Com plena consciência do que foi e é o seu percurso, Majur assegura-nos com uma voz doce que está numa fase da sua vida em que pode dizer que a felicidade está bastante presente. Além do sentimento de gratidão em relação aos fãs, Majur esclarece que tem recebido um outro apoio fundamental. “O amor é um sentimento maior, que está presente em toda a sua magnitude nas coisas mais pequenas e nas coisas grandes da nossa vida. Eu tive a sorte de ter encontrado alguém que consegue canalizar esse amor comigo e ao meu lado”, declarou.
Sobre futuro, os planos são infindáveis. “Agora estou pronta para muito mais e sei que uma apresentação no Roskilde abrirá portas para muito mais e para que outras pessoas saibam o que significa Majur”, explica a artista. “Tenho 28 anos, a minha vida ainda é bastante gigante e tenho muito mais para viver. Estou vivendo intensamente, dia após dias, abraçando todas ideias que surgem e tudo que gostaria de fazer como se fosse o meu último dia”, acrescenta.
A música é o seu passaporte para descobrir vários Estados do Brasil, outros países, paladares, sons, artistas e outras pessoas no geral, e a forma de retribuir o que tem recebido é de passar amor através da arte que cria. ”Por exemplo, ‘Andarilho’ já teve várias funções para além do que eu imaginei porque várias pessoas começaram a cantá-la enquanto motivação, enquanto vivem sem algo que nós julgamos necessário para viver e realizar sonhos, como é o caso das pessoas em situação de rua. A música acaba por fazer essa ligação entre as experiências das pessoas e as realidades que vivem. O mesmo se aplica às pessoas LGBTQIAP+ que vivem em constante medo e com poucos direitos na sociedade. A música tem essa ligação com as pessoas, que surge sem que eu esperasse”, conclui.

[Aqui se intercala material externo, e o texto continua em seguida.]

/-- Decoding the rounded matrix of an encoded row. [cite: BrietDadushPokutta2014, Lemma 3 (§5, p12)] -/
theorem encodeRow_mat (j : PRow N) {q : Fin R → Fin R → ℤ}
    (hq : ∀ a b, |q a b| ≤ (entryBound N R : ℤ)) :
    (encodeRow j q).mat = fun a b => (q a b : ℝ) * ZeroOneSdpLift.gridStep 2 R := by
  funext a b
  have h := abs_le.1 (hq a b)
  have := clampNat_val (m := 2 * entryBound N R) (x := q a b + entryBound N R) (by omega) (by omega)
  simp only [RowCode.mat, encodeRow]
  have : ((clampNat (2 * entryBound N R) (q a b + entryBound N R) : ℕ) : ℝ)
      = ((q a b + entryBound N R : ℤ) : ℝ) := by
    exact_mod_cast this
  rw [this]; push_cast; ring

/-- Linear combinations pass through the pairing with a fixed vector. [folklore] -/
private theorem sum_smul_dotProduct {d : ℕ} (ν : Fin d → ℝ) (v : Fin d → Fin 2 → ℝ)
    (x : Fin 2 → ℝ) : (∑ t, ν t • v t) ⬝ᵥ x = ∑ t, ν t * (v t ⬝ᵥ x) := by
  simp only [dotProduct, Finset.sum_apply, Pi.smul_apply, smul_eq_mul, Finset.sum_mul, Finset.mul_sum,
    mul_assoc]
  rw [Finset.sum_comm]

/-- Linear combinations pass through `U ↦ Tr(Y U)`. [folklore] -/
private theorem trace_mul_sum_smul {d : ℕ} (ν : Fin d → ℝ) (V : Fin d → Matrix (Fin R) (Fin R) ℝ)
    (Y : Matrix (Fin R) (Fin R) ℝ) : (Y * ∑ t, ν t • V t).trace = ∑ t, ν t * (Y * V t).trace := by
  rw [Matrix.mul_sum, Matrix.trace_sum]
  refine Finset.sum_congr rfl fun t _ => ?_
  rw [Matrix.mul_smul, Matrix.trace_smul, smul_eq_mul]

/-- The dimension of the coefficient space `ℝ² × ℝ × ℝ^{R×R}` is `D = R² + 3`. [folklore] -/
private theorem finrank_coeffSpace (R : ℕ) :
    Module.finrank ℝ ((Fin 2 → ℝ) × ℝ × Matrix (Fin R) (Fin R) ℝ) = ZeroOneSdpLift.dimBound 2 R := by
  simp only [Module.finrank_prod, Module.finrank_fin_fun, Module.finrank_self, Module.finrank_matrix,
    Fintype.card_fin, ZeroOneSdpLift.dimBound, mul_one]
  ring

open Literature.LinearAlgebra.Matrix.NearestPositiveSemidefinite (trace_mul_nonneg) in
/-- **Encoding (injectivity), the generalized rounding lemma on the grid.** If
`conv{(a_z, a_z²) : z ∈ V}` (`V ≠ ∅`) has a psd lift of size `R ≥ 1` then some code decodes to
exactly `V`: members are certified by their own rescaled point factor; a grid point `z ∉ V` violates a
valid chord by `≥ 1`, `⟨U_j, Y⟩ ≥ 0` for admissible `Y`, and the `[-1,1]`-combination over the
volume-maximising subsystem forces a selected test value above `1/D − ε > ε`.
[cite: BrietDadushPokutta2014, Lemma 3 (§5, p12), proof "almost identical to Theorem 4" (Lemma 2, §4)] -/
theorem exists_code_decode_eq {V : Finset (Fin N)} (hV : V.Nonempty) (hR : 1 ≤ R)
    (h : HasPsdLift (convexHull ℝ (pt '' (V : Set (Fin N)))) R) :
    ∃ c : Code N R, decode c = V := by
  classical
  obtain ⟨X, U, hX, hU, hXU⟩ := exists_bounded_factors hV hR h
  set w : PVRow V → (Fin 2 → ℝ) × ℝ × Matrix (Fin R) (Fin R) ℝ :=
    fun j => (pvec j.1, prhs j.1, U j) with hw
  obtain ⟨d, sel, hd, hcoef⟩ := ZeroOneSdpLift.exists_subfamily_coeff_le_one w
  rw [finrank_coeffSpace] at hd
  set q : PVRow V → Fin R → Fin R → ℤ := fun j a b => ZeroOneSdpLift.roundZ 2 R (U j a b) with hq
  set Ubar : PVRow V → Matrix (Fin R) (Fin R) ℝ :=
    fun j a b => (q j a b : ℝ) * ZeroOneSdpLift.gridStep 2 R with hUbar
  have hUerr : ∀ j a b, |(U j - Ubar j) a b| ≤ ZeroOneSdpLift.gridStep 2 R / 2 := fun j a b => by
    rw [Matrix.sub_apply]; exact ZeroOneSdpLift.abs_sub_roundZ_mul hR (U j a b)
  have hqle : ∀ j a b, |q j a b| ≤ (entryBound N R : ℤ) := fun j a b =>
    abs_roundZ_le ((hU j).2 a b)
  have htrerr : ∀ j (Y : Matrix (Fin R) (Fin R) ℝ), (∀ a b, |Y a b| ≤ 1) →
      |(Y * (U j - Ubar j)).trace| ≤ ZeroOneSdpLift.tol 2 R := fun j Y hY => by
    rw [← sq_mul_half_gridStep hR]; exact abs_trace_mul_le hY (hUerr j)
  obtain ⟨z₀, hz₀⟩ := hV
  let row : Fin d → RowCode N R := fun t => encodeRow (sel t).1 (q (sel t))
  let row₀ : RowCode N R := encodeRow (Sum.inr (0, true)) (fun _ _ => 0)
  let c : Code N R := (⟨d, by omega⟩, fun t => if ht : (t : ℕ) < d then row ⟨t, ht⟩ else row₀)
  have hrow_fst : ∀ t, (row t).1 = (sel t).1 := fun t => rfl
  have hrow_mat : ∀ t, (row t).mat = Ubar (sel t) := fun t => by
    rw [show row t = encodeRow (sel t).1 (q (sel t)) from rfl, encodeRow_mat _ (hqle (sel t))]
  have hc2 : ∀ (t : ℕ) (ht : t < d), c.2 ⟨t, lt_of_lt_of_le ht hd⟩ = row ⟨t, ht⟩ := fun t ht => by
    simp [c, dif_pos ht]
  have htest : ∀ (t : Fin d) (z : Fin N) (Y : Matrix (Fin R) (Fin R) ℝ),
      testVal (row t) z Y =
        (prhs (sel t).1 - pvec (sel t).1 ⬝ᵥ pt z - (Y * U (sel t)).trace)
          + (Y * (U (sel t) - Ubar (sel t))).trace := by
    intro t z Y
    rw [testVal, hrow_fst, hrow_mat, Matrix.mul_sub, Matrix.trace_sub]
    ring
  refine ⟨c, ?_⟩
  ext z
  rw [mem_decode]
  constructor
  · rintro ⟨Y, hYadm, hYtest⟩
    by_contra hz
    obtain ⟨ρ, hρ, hviol⟩ := exists_valid_violated ⟨z₀, hz₀⟩ hz
    set j : PVRow V := ⟨Sum.inl ρ, hρ⟩ with hj
    obtain ⟨ν, hν, hwj⟩ := hcoef j
    have h1 : pvec j.1 = ∑ t, ν t • pvec (sel t).1 := by
      have := congrArg Prod.fst hwj
      simpa [hw, Prod.fst_sum] using this
    have h2 : prhs j.1 = ∑ t, ν t * prhs (sel t).1 := by
      have := congrArg (fun p => p.2.1) hwj
      simpa [hw, Prod.snd_sum, Prod.fst_sum] using this
    have h3 : U j = ∑ t, ν t • U (sel t) := by
      have := congrArg (fun p => p.2.2) hwj
      simpa [hw, Prod.snd_sum] using this
    set S : Fin d → ℝ := fun t =>
      prhs (sel t).1 - pvec (sel t).1 ⬝ᵥ pt z - (Y * U (sel t)).trace with hS
    have hcomb : prhs j.1 - pvec j.1 ⬝ᵥ pt z - (Y * U j).trace = ∑ t, ν t * S t := by
      rw [h1, h2, h3, sum_smul_dotProduct, trace_mul_sum_smul, ← Finset.sum_sub_distrib,
        ← Finset.sum_sub_distrib]
      refine Finset.sum_congr rfl fun t _ => ?_
      rw [hS]; ring
    have hneg : prhs j.1 - pvec j.1 ⬝ᵥ pt z ≤ -1 := by
      show dval ρ - cvec ρ ⬝ᵥ pt z ≤ -1
      rw [slack_eq]; exact_mod_cast hviol
    have htr : 0 ≤ (Y * U j).trace := trace_mul_nonneg hYadm.1 (hU j).1
    have hone : 1 ≤ ∑ t, |S t| := by
      have hle : ∑ t, ν t * S t ≤ -1 := by rw [← hcomb]; linarith
      calc (1 : ℝ) ≤ |∑ t, ν t * S t| := by
            rw [abs_of_nonpos (by linarith)]; linarith
        _ ≤ ∑ t, |ν t * S t| := abs_sum_le_sum_abs _ _
        _ ≤ ∑ t, |S t| := sum_le_sum fun t _ => by
            rw [abs_mul]
            exact mul_le_of_le_one_left (abs_nonneg _) (hν t)
    have hdpos : 0 < d := by
      by_contra hd0
      have hd0' : d = 0 := by omega
      subst hd0'
      rw [Fintype.sum_empty] at hone
      linarith
    have hDpos : (0 : ℝ) < ZeroOneSdpLift.dimBound 2 R := by exact_mod_cast dimBound_pos R
    obtain ⟨t, -, ht⟩ : ∃ t ∈ (univ : Finset (Fin d)),
        1 / (ZeroOneSdpLift.dimBound 2 R : ℝ) ≤ |S t| := by
      apply Finset.exists_le_of_sum_le (univ_nonempty_iff.2 ⟨⟨0, hdpos⟩⟩)
      rw [Finset.sum_const, Finset.card_univ, Fintype.card_fin, nsmul_eq_mul, mul_one_div]
      calc (d : ℝ) / ZeroOneSdpLift.dimBound 2 R ≤ 1 := by
            rw [div_le_one hDpos]; exact_mod_cast hd
        _ ≤ ∑ t, |S t| := hone
    have hYt := hYtest ⟨t, lt_of_lt_of_le t.2 hd⟩ t.2
    rw [hc2 t t.2, Fin.eta, htest t z Y] at hYt
    have herr := htrerr (sel t) Y hYadm.2
    have hSle : |S t| ≤ ZeroOneSdpLift.tol 2 R + ZeroOneSdpLift.tol 2 R := by
      have := abs_add_le (S t + (Y * (U (sel t) - Ubar (sel t))).trace)
        (-(Y * (U (sel t) - Ubar (sel t))).trace)
      rw [add_neg_cancel_right, abs_neg] at this
      linarith
    have htol4 : ZeroOneSdpLift.tol 2 R = (1 / (ZeroOneSdpLift.dimBound 2 R : ℝ)) / 4 := by
      rw [ZeroOneSdpLift.tol]; ring
    have hpos : 0 < 1 / (ZeroOneSdpLift.dimBound 2 R : ℝ) := by positivity
    rw [htol4] at hSle
    linarith
  · intro hz
    refine ⟨X ⟨z, hz⟩, ⟨(hX _).1, (hX _).2⟩, fun t ht => ?_⟩
    have ht' : (t : ℕ) < d := by simpa [c] using ht
    have hct : c.2 t = row ⟨t, ht'⟩ := by
      have := hc2 t ht'; simpa using this
    rw [hct, htest, ← hXU ⟨z, hz⟩ (sel ⟨t, ht'⟩), sub_self, zero_add]
    exact htrerr _ _ (hX _).2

Ainda que não fosse esse o propósito, Majur tornou-se organicamente uma referência que inspira a comunidade LGBTQIAP+, e não só. Nesse espectro, além de todo o seu repertório que aconselhamos a ouvir, destacamos as músicas “AmarElo”, “Andarilho”, “Oxum” e o álbum Ojunifé, que são perfeitas representações da potência que o trabalho da artista cria.